You’re likely wincing at this point—and I understand. I know there are things that I enjoy because I was raised on them, or they carry sentimental value. Certainly, scrapple is both, and it is categorically good. However, it’s more than just “good.” It became a mainstay in our family over the years as something that brought us together. It was a tradition. It was, for many English families living amid the Amish, a necessity. Pappy was a butcher and, thus, not a wealthy man. However, while being a butcher or a slaughterman, he could bring home bits and pieces discarded by an under-experienced customer that you can turn into something good, something healthy, something filling–food that really stuck to your ribs. 


He would never admit to this, but what he was doing was profound. Whether making scrapple, grinding sausage, smoking hams and bellies, it was truly profound. He passed these lessons in domestic frugality down to his three daughters and their children. It was likely given to him by his father, and I have begun to give it to my children. Lord willing, in a couple of centuries, my Pappy will have a few million descendants consuming the leftover bits of pork processing. 


Why Food?


I often ask, “Why, Lord? Why food?” So much of our lives are oriented around this. He could have made us photosynthesize. He could drop mana on the ground three times every day; he could drop mana into our stomachs! The Lord chose for us that one of the most fundamental components of humanity would be its need for food, and through our sin, it would be a struggle. The ground would work against us, the fear of man would be in our animals, and hunger pains or starvation would affect billions of his image-bearers. Why Lord? Why food? My point is that the prerogative of God’s creative omnipotence is to do as He pleases. He could have chosen to sustain us with little, but He didn’t do that. Instead, God blessed mankind with a wide variety of foods. The abundance, the multitudes of shapes and sizes, the flavors, the beauty—it is all, without a doubt, a manifestation of God’s greatness. But it is more than that. It is clear and compelling evidence of His love. He could have given little, but He gave us much.


Thus it is that God created food for our subsistence, and for our enjoyment, out of love, but there is yet another reason for food. We find it in 1 Timothy 4:3; it says to those that would apostatize and require abstinence from certain foods, these are “...food[s] that God created to be received with thanksgiving by those who believe and know the truth.”
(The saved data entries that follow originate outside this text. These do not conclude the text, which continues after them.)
/-! ### Driving the emission loop over the blocks -/

/-- One block (index `i` as ticks in `iu`): build its dependency list `depTheta i` in `vt`, arm and
run the emission loop around the `Θ`-evaluator, clean up, increment `iu`. [folklore] -/
def thetaStep : RProg :=
  copyToG (kr KR.iu) (kr KR.blk) (kr KR.t1) (kr KR.t2) ;; vEmitBlock ;; pour (tb TB.tmp) (tb TB.vt) ;;
  push (tb TB.go) Γ'.blank ;; cnfLoop thetaEval ;; clear (tb TB.vt) ;; push (kr KR.iu) Γ'.blank

/-- Body of the block driver: act at the closing blank of each block of the copy of the block
table. [folklore] -/
def tdBody (s : Γ') : RProg := if s = Γ'.blank then thetaStep else skip

/-- **The block driver**: over a copy (in the spare register `s0`) of the block table, emit the
truth-table CNFs of the slice constraints of all nonempty blocks. [folklore] -/
def thetaDrive : RProg := copyToG (kr KR.bt) (kr KR.s0) (kr KR.t1) (kr KR.t2) ;; loop (kr KR.s0) tdBody ;; clear (kr KR.iu)

/-- The cost of processing block `i`. [folklore] -/
def thetaCost (P : Params) (F : List (List (ℕ × Bool))) (i : ℕ) : ℕ :=
  let V := depTheta P F i
  let w := (cbody (V.map fun v => (v, false))).length
  (10 * i + 3) + (20 * (wBT (btab P F)).length + 11) + (3 * w + 1) + 1 +
    cnfCost V ((60 * (idxLen V + 1) + 19) * (wBT (btab P F)).length + 42 * (wYT (ytab P F)).length + 51) + (2 * w + 1) + 1
/-- **(R1-d) ON THE ROWS, COMPACT SIDE INCLUDED.**  `W/ℚ` globally minimal, `rank_ℤ W(ℚ) = 1` generated by `P` modulo
torsion, `Ш(W/ℚ)[p^∞]` finite, `p ∤ #W(ℚ)_tors`, `p` odd; `x ∈ H¹(ℚ, T_pW)` with `ofTop(red_{p^k} x) = κ_{p^k}(P)` (`x = κ_∞(P)`,
Part 12); `Σ ⊆ T` finite sets of places, every `ℓ ∈ Σ` ADDITIVE and `≠ p`, every bad `ℓ ≠ p` in `Σ`, `T ⊇ {p} ∪ {bad}`.  THEN:
`∃ a`, `H¹(ℤ[1/p], T_pW) = ℤ_p ∙ (p^a • x)` (Part 21's `a`), `∃ S_Σ` = THE subgroup of `H¹(ℚ, E[p^∞])` «`p^∞`-Selmer off `Σ`,
unramified at `Σ`» (Kato's `S(T)`) with `Sel_{p^∞} ≤ S_Σ`, and
**`[S_Σ : Sel_{p^∞}(E/ℚ)] · p^a = ∏_{ℓ∈Σ} p^{v_p(c_ℓ)}`**, **`∃ k₀ ≥ 1 ∀ k ≥ k₀ ∀ 𝓖': [Sel^{(p^k)}(E/ℚ) : H¹_{𝓖'}(ℚ, E[p^k])] = p^a`**.
This is the potss memo's (R1-d) «`#(S(T)/E(ℚ)⊗ℚ_p/ℤ_p) = #Ш[p^∞] · C′ / p^a`» in index form (`Sel_{p^∞}/E⊗ = Ш[p^∞]`).
[cite: Kato2004Asterisque, §14.1 (p. 235), §14.8 (p. 238) and (14.9.3) (p. 240)] [cite: Rubin2000, Thm. 1.7.3]
[cite: GreenbergLNM1716, §2, §5] [cite: MilneADT2006, Ch. I Prop. 3.8] -/
theorem exists_relIndex_selmerGroup_eq_pow_and_mul_eq (hodd : p ≠ 2) (hrank : W.mordellWeilRank = 1)
    (hsha : Finite (AddCommGroup.primaryComponent W.sha p)) (htors : ¬ p ∣ W.torsionOrder) {P : W.toAffine.Point}
    (hgen : ∀ R : W.toAffine.Point, ∃ n : ℤ, IsOfFinAddOrder (R - n • P)) {x : H1 (tateRep W p) ⊤}
    (hx : ∀ j : ℕ,
      (ofTopSubgroup (W.torsionGaloisModule ((p : ℤ) ^ j)).toTopRep 1).hom (reduceH1Pk W p j ⊤ x) =
        kummerMapTorsion W ((p : ℤ) ^ j) (zsmul_pow_surjective W p j) P)
    (Q T : Finset (HeightOneSpectrum (𝓞 ℚ))) (hQT : Q ⊆ T)
    (hQp : ∀ v ∈ Q, ((Rat.HeightOneSpectrum.primesEquiv v : Nat.Primes) : ℕ) ≠ p)
    (hQadd : ∀ v ∈ Q, W.HasAdditiveReductionAt v)
    (hQbad : ∀ v : HeightOneSpectrum (𝓞 ℚ), v ∈ W.badPlaces (𝓞 ℚ) →
      ((Rat.HeightOneSpectrum.primesEquiv v : Nat.Primes) : ℕ) ≠ p → v ∈ Q)
    (hTp : ∀ v : HeightOneSpectrum (𝓞 ℚ), ((p : ℕ) : 𝓞 ℚ) ∈ v.asIdeal → v ∈ T)
    (hTbad : ∀ v : HeightOneSpectrum (𝓞 ℚ), ¬ W.HasGoodReductionAt v → v ∈ T) :
    ∃ a : ℕ, integralH1 (tateRep W p) p ⊤ = ℤ_[p] ∙ (p ^ a • x) ∧
    ∃ S : AddSubgroup (W.galH1Primary p),
      (∀ y, y ∈ S ↔
        (∀ v : HeightOneSpectrum (𝓞 ℚ), v ∉ Q → y ∈ selmerLocalKerPrimary W (v.adicCompletion ℚ) p) ∧
        (∀ w : InfinitePlace ℚ, y ∈ selmerLocalKerPrimary W w.Completion p) ∧
        (∀ v ∈ Q, galoisCohomology.localization (primaryGaloisModule W p) (Sum.inr v) 1 y ∈
          unramifiedSubgroup (GaloisRep.toLocal v (primaryGaloisModule W p)) 1)) ∧
      selmerGroupPInfty W p ≤ S ∧ (selmerGroupPInfty W p).relIndex S ≠ 0 ∧
      (selmerGroupPInfty W p).relIndex S * p ^ a =
        ∏ v ∈ Q, p ^ padicValNat p ((W.baseChange (v.adicCompletion ℚ)).localTamagawaNumber (v.adicCompletionIntegers ℚ)) ∧
      ∃ k₀ : ℕ, 1 ≤ k₀ ∧ ∀ k, k₀ ≤ k →
        ∀ (𝓖' : SelmerStructure (W.torsionGaloisModule ((p ^ k : ℕ) : ℤ))),
          (∀ v ∈ Q, 𝓖' (Sum.inr v) = W.kummerSelmerStructure ((p ^ k : ℕ) : ℤ) (Sum.inr v) ⊓
            unramifiedSubgroup (GaloisRep.toLocal v (W.torsionGaloisModule ((p ^ k : ℕ) : ℤ))) 1) →
          (∀ v ∉ Q, 𝓖' (Sum.inr v) = W.kummerSelmerStructure ((p ^ k : ℕ) : ℤ) (Sum.inr v)) →
          (∀ w : InfinitePlace ℚ, 𝓖' (Sum.inl w) = W.kummerSelmerStructure ((p ^ k : ℕ) : ℤ) (Sum.inl w)) →
          𝓖'.selmerGroup.relIndex (W.kummerSelmerStructure ((p ^ k : ℕ) : ℤ)).selmerGroup = p ^ a := by
  haveI := hsha
  have hp' : p.Prime := hp.out
  obtain ⟨a, hA, hiff⟩ := exists_integralH1_eq_span_pow_smul W p hrank hsha htors hgen hx
  have hQp' : ∀ v ∈ Q, ((p : ℕ) : 𝓞 ℚ) ∉ v.asIdeal := fun v hv =>
    WeierstrassCurve.natCast_not_mem_asIdeal_of_primesEquiv_ne hp' (hQp v hv)
  -- Part 27: `S_Σ`, `Sel_{p^∞} ≤ S_Σ`, the product identity for `k ≥ k₀`
  obtain ⟨S, hS, hle, hne, k₀, hk₀, hprod⟩ :=
    exists_addSubgroup_selmerGroupPInfty_le_and_relIndex_mul_eq W p hodd Q T hQT hQp' hQadd hTp hTbad
  -- Part 28: the exponent killing `Ш[p^∞]`
  obtain ⟨e, he⟩ := exists_forall_pow_smul_mem_ker_primaryH1ToH1 W p
  -- the two `DecidableEq ℚ` instances behind the group law on `W(ℚ)` (ambient / the Literature's classical one) agree
  have hdec : (instDecidableEqRat : DecidableEq ℚ) = fun a b => Classical.propDecidable (a = b) := Subsingleton.elim _ _
  -- no fixed `p^∞`-torsion, hence `ι_k` injective and `M_k = ℤ · κ_{p^k}(P)` (§1)
  have hΓ : ∀ Qt : W.geomPrimaryTorsion p,
      (∀ σ : absoluteGaloisGroup ℚ, primaryGaloisModule W p σ Qt = Qt) → Qt = 0 :=
    geomPrimaryTorsion_eq_zero_of_forall_smul_eq_of_forall W p
      (fun T hT => LocPKummer.geomTorsion_eq_zero_of_forall_smul_eq_of_not_dvd_torsionOrder W p htors T hT)
  have hM := comap_range_kummerMapLevel_eq_zmultiples W p (P := P)
    (fun R => by obtain ⟨n, hn⟩ := hgen R; rw [hdec] at hn; exact ⟨n, hn⟩) hΓ
  -- the canonical structure `𝓖₀ k` of the shape at each level
  let 𝓖₀ : ∀ k : ℕ, SelmerStructure (W.torsionGaloisModule ((p ^ k : ℕ) : ℤ)) := fun k u =>
    match u with
    | Sum.inl w => W.kummerSelmerStructure ((p ^ k : ℕ) : ℤ) (Sum.inl w)
    | Sum.inr v => if v ∈ Q then W.kummerSelmerStructure ((p ^ k : ℕ) : ℤ) (Sum.inr v) ⊓
        unramifiedSubgroup (GaloisRep.toLocal v (W.torsionGaloisModule ((p ^ k : ℕ) : ℤ))) 1
        else W.kummerSelmerStructure ((p ^ k : ℕ) : ℤ) (Sum.inr v)
  have h𝓖₀Q : ∀ k, ∀ v ∈ Q, 𝓖₀ k (Sum.inr v) = W.kummerSelmerStructure ((p ^ k : ℕ) : ℤ) (Sum.inr v) ⊓
      unramifiedSubgroup (GaloisRep.toLocal v (W.torsionGaloisModule ((p ^ k : ℕ) : ℤ))) 1 := fun k v hv => by
    change (if v ∈ Q then _ else _) = _; rw [if_pos hv]
  have h𝓖₀nQ : ∀ k, ∀ v ∉ Q, 𝓖₀ k (Sum.inr v) = W.kummerSelmerStructure ((p ^ k : ℕ) : ℤ) (Sum.inr v) :=
    fun k v hv => by change (if v ∈ Q then _ else _) = _; rw [if_neg hv]
  -- at every level `k ≥ K₀` and every structure of the shape: one exponent `b` with `[S:Sel] · p^b = C`, minimal, `≤ a`
  obtain ⟨K₀, hK₁, hK₂⟩ : ∃ K₀ : ℕ, k₀ ≤ K₀ ∧ e + 1 ≤ K₀ := ⟨max k₀ (e + 1), le_max_left _ _, le_max_right _ _⟩
  have hdata : ∀ k, K₀ ≤ k → ∀ (𝓖' : SelmerStructure (W.torsionGaloisModule ((p ^ k : ℕ) : ℤ))),
      (∀ v ∈ Q, 𝓖' (Sum.inr v) = W.kummerSelmerStructure ((p ^ k : ℕ) : ℤ) (Sum.inr v) ⊓
        unramifiedSubgroup (GaloisRep.toLocal v (W.torsionGaloisModule ((p ^ k : ℕ) : ℤ))) 1) →
      (∀ v ∉ Q, 𝓖' (Sum.inr v) = W.kummerSelmerStructure ((p ^ k : ℕ) : ℤ) (Sum.inr v)) →
      (∀ w : InfinitePlace ℚ, 𝓖' (Sum.inl w) = W.kummerSelmerStructure ((p ^ k : ℕ) : ℤ) (Sum.inl w)) →
      ∃ b : ℕ, 𝓖'.selmerGroup.relIndex (W.kummerSelmerStructure ((p ^ k : ℕ) : ℤ)).selmerGroup = p ^ b ∧
        (selmerGroupPInfty W p).relIndex S * p ^ b =
          ∏ v ∈ Q, p ^ padicValNat p
            ((W.baseChange (v.adicCompletion ℚ)).localTamagawaNumber (v.adicCompletionIntegers ℚ)) ∧
        kummerMapTorsion W ((p ^ k : ℕ) : ℤ) (zsmul_natCast_pow_surjective W p k) (p ^ b • P) ∈ 𝓖'.selmerGroup ∧ b ≤ a := by
    intro k hk 𝓖' h₁ h₂ h₃
    obtain ⟨b, hb, hbmem, -, hba⟩ := exists_relIndex_zmultiples_eq_pow_and_mem_and_min W p hx ((hiff a).2 le_rfl) Q hQp k
      𝓖' h₁ h₂ h₃
    have hSel : 𝓖'.selmerGroup.relIndex (W.kummerSelmerStructure ((p ^ k : ℕ) : ℤ)).selmerGroup = p ^ b := by
      rw [relIndex_selmerGroup_eq_relIndex_comap_range_kummerMapLevel_of_le W p hodd Q hQp' hQadd e he k
        (hK₂.trans hk) 𝓖' h₁ h₂ h₃, hM k]
      exact hb
    refine ⟨b, hSel, ?_, hbmem, hba⟩
    rw [← hSel]
    exact hprod k (hK₁.trans hk) 𝓖' h₁ h₂ h₃
  -- the exponent at level `K₀` for the canonical structure
  obtain ⟨b₀, -, hb₀C, -, hb₀a⟩ := hdata K₀ le_rfl (𝓖₀ K₀) (h𝓖₀Q K₀) (h𝓖₀nQ K₀) (fun _ => rfl)
  -- all exponents agree with `b₀`
  have hbeq : ∀ b : ℕ, (selmerGroupPInfty W p).relIndex S * p ^ b =
      ∏ v ∈ Q, p ^ padicValNat p ((W.baseChange (v.adicCompletion ℚ)).localTamagawaNumber (v.adicCompletionIntegers ℚ)) →
      b = b₀ := fun b hb =>
    Nat.pow_right_injective hp'.two_le (mul_left_cancel₀ hne (hb.trans hb₀C.symm))
  -- `a ≤ b₀`: Part 29's converse, fed by the canonical structures at all levels `≥ K₀`
  have hab : a ≤ b₀ := by
    refine (hiff b₀).1 (pow_smul_mem_integralH1_of_forall_localization_mem W p hx Q hQbad (j := b₀) (k₁ := K₀) ?_)
    intro k hk v hv
    obtain ⟨b, -, hbC, hbmem, -⟩ := hdata k hk (𝓖₀ k) (h𝓖₀Q k) (h𝓖₀nQ k) (fun _ => rfl)
    obtain rfl : b = b₀ := hbeq b hbC
    exact (kummerMapTorsion_mem_selmerGroup_iff_forall W p k Q (𝓖₀ k) (h𝓖₀Q k) (h𝓖₀nQ k) (fun _ => rfl) _).1 hbmem v hv
  obtain rfl : b₀ = a := le_antisymm hb₀a hab
  refine ⟨b₀, hA, S, hS, hle, hne, hb₀C, K₀, hk₀.trans hK₁, fun k hk 𝓖' h₁ h₂ h₃ => ?_⟩
  obtain ⟨b, hb, hbC, -, -⟩ := hdata k hk 𝓖' h₁ h₂ h₃
  obtain rfl : b = b₀ := hbeq b hbC
  exact hb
God created food so that it would be received with thanksgiving by those who believe and know the truth. This is no small matter.


God created food, our need for food, and our continual need for food so that we would be continually honoring and glorifying Him by acknowledging His goodness, His greatness, and His blessings in our lives.


So, we are interested in food. In its security, in its production, in the joy and thankfulness that comes with it. We’re interested in who we can share it with or pass it on to. I certainly care about food. My Pappy also cares about food. God cares about food. 


So whatever it is that you eat, whatever it is that you make, do it with thanksgiving. Do it in a way that is honoring to God and shows our thankfulness. Whether you are harvesting a fall deer, maintaining a perpetual sourdough starter, roasting hatch chilis, grinding sausage, or making scrapple--do it for Jesus and His Kingdom.